One thing that unites Nevadans is opposition to President Donald Trump’s effort to turn the state into a huge nuclear waste dump.
That’s why many were surprised when Trump suggested he might abandon that policy after touring the state recently with GOP Senator Dean Heller, who is in a tight reelection race against Democrat Jacky Rosen.
But Trump’s Energy Secretary, Rick Perry, admitted on Friday the administration still supports building the Yucca Mountain nuclear waste repository outside of Las Vegas.
In doing so, Perry effectively spoiled Trump’s effort to help Heller, as Jon Ralston, editor of the Nevada Independent, explained to Bloomberg: “Poor Rick Perry didn’t get the memo and accidentally told the truth.”
Here’s some background. During the Reagan administration, Congress tried to come up with a plan to centralize the country’s high-level radioactive waste, especially the spent nuclear fuel accumulating at our nuclear power plants.
In 1987, Congress designated Yucca Mountain — 90 miles outside of Las Vegas — as the country’s official nuclear repository. Back then, the state had only about 1 million residents (compared to some 3 million today), so it was not only much more sparsely populated, but also had far less political clout to fight the choice.
In 2002, President George W. Bush signed the Yucca Mountain Bill to move the project forward, and in 2006, Bush’s department of Energy proposed a plan to open the facility and start accepting waste in 2017.
But the rapidly growing state did not want trucks and trains bringing in nuclear waste, let alone have a nuclear dump so closed to its biggest and fastest growing city.
In December 2006, longtime Yucca opponent Sen. Harry Reid (D-NV) became Senate Majority Leader, and declared, “Yucca Mountain is dead. It’ll never happen.” Barack Obama campaigned on killing the project, and by 2009 it was effectively defunded and moribund.
But Trump has now revived the project, putting $120 million dollars in his fiscal year 2019 budget for Yucca. In May, the House voted 340-72 to restart the licensing process for Yucca. Every member of the Nevada congressional delegation, however, opposed the bill.
It’s unsurprising then that Trump made a lot of news when he appears to reverse course and told a Nevada radio station on October 20, “I think you should do things where people want them to happen, so I would be very inclined to be against it.” He added, “We will be looking at it very seriously over the next few weeks, and I agree with the people of Nevada.”
Trump has been going around the country this election season making a bunch of likely empty promises, such as claiming he will protect the health coverage of those with pre-existing conditions — even though his administration has been working to kill that provision.
Many were skeptical of Trump’s Yucca statement. After all, Trump was the one who proposed reviving Yucca in the first place.
So it wasn’t entirely a shock when Perry said a week later on October 26, that “yes” the administration still supports opening Yucca. Indeed, Perry pointed out, “I’m making this presumption by looking at a budgeting process and there was money in the president’s budget to manage Yucca.”
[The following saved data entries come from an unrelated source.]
import Summits.CriticalPhenomena.PercolationContinuityZ3.Theorems.Transplant.FKConnectivityAllQAntipodalAndStar3Contracted
import Summits.CriticalPhenomena.PercolationContinuityZ3.Theorems.Transplant.FKConnectivityAllQAntipodalAndStar3Series
import Summits.CriticalPhenomena.PercolationContinuityZ3.Theorems.Transplant.FKConnectivityAllQAntipodalAnd4Star
import Summits.CriticalPhenomena.PercolationContinuityZ3.Theorems.Transplant.FKConnectivityAllQAntipodalAndStar3Erase
import HarnessLib

/-!
# Connectivity correlation inequalities for `φ_{w,q}`, every `q > 0` — file 31b: **`C_∞(and)` AT LEVEL 3 FOR THE 3-STAR `K₁,₃` ON EVERY
# 2-CONNECTED SERIES–PARALLEL GRAPH** (induction on the number of edges of `H \ ob`, assembling the star–series, parallel and R-extension theorems)

Support file (`--supports stmt-CriticalPhenomena-4575`), FK sub-lane `prim-bschramm-fk-2` (gen 19) of the post-continuity programme; builds
on p205010 (kernel theorem, internal audit signed; external expert review pending).  No definitions, no named facts, no sorries; standard axioms.

THE RESULT.  Let `K` be a two-terminal series–parallel network between `o` and `b` containing two distinct edges `ao`, `oc` at `o` and not the edge
`ob`, and `H = K ∪ {ob}` (an arbitrary 2-connected series–parallel graph presented from its edge `ob`; `S = {ao, ob, oc}` an arbitrary 3-star
centred at `o`).  Then for every `0 < q ≤ 1` and every increasing `g` on the other edges: `apPsi q H 1_{S ⊆ ·} g ≤ 0`
(**`FK.apPsi_and_star3_nonpos_of_isTTSP`**): every square-free coefficient of `Z_H² Cov_{φ_{z,q}}(ω_{ao} ω_{ob} ω_{oc}, g)` is `≤ 0` — gen 10's
Conjecture `C_∞` for the AND type on a 3-star.  With file 30a (the 3-edge path) and gen 17's triangle this closes level 3 of `C_∞` for every
CONNECTED 3-edge `S` on series–parallel graphs.  PROOF (`and_star3_drift_nonpos_of_isTTSP`, strong induction on `|K|`, then cases on the last
constructor of `K`): a SERIES root `K = E₁(o,m) · E₂(m,b)` forces `ao, oc ∈ E₁` and is file 31's star–series junction, whose recursive input —
the star `{ao, om, oc}` on `E₁` rooted at the VIRTUAL edge `om` — is the induction hypothesis for `E₁` when `om ∉ E₁`, the pair theorem when
`om ∈ {ao, oc}`, and file 31a's doubled-root lemma (induction hypothesis for `E₁ \ om`, TTSP by `IsTTSP.erase_terminal_edge`) when `om ∈ E₁`;
a PARALLEL root with `ao`, `oc` in different parts is file 28's junction (as in file 28b: the AND functional sees only the vertex partition, so the
star is the path `a–o–b–c`); in one part `F` it is file 29's R-extension theorem for the path `a–o–b–c` (junction pair `{o, b}`) with the
induction hypothesis for `F`, file 31a's `ob`-contracted star drift, and Theorem U on the other part.
[cite: Grimmett2006, §1.4 eq. (1.20) (p. 15); §3.8 Thm. (3.90) (pp. 61–62); §3.9 (pp. 63–64)] [cite: Wagner2006, Thm. 5.8(d), §5.3]
-/

noncomputable section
In response to Perry, Heller insisted that “the White House must follow through on President Trump’s words about supporting consent-based siting and commit to zeroing-out funding for Yucca Mountain.”
Sen. Catherine Cortez Masto (D-NV) said Perry’s comments “show that the president has lied to the people of Nevada.”
The bottom line is that it appears Trump has been caught in yet another lie aimed solely at boosting GOP electoral prospects.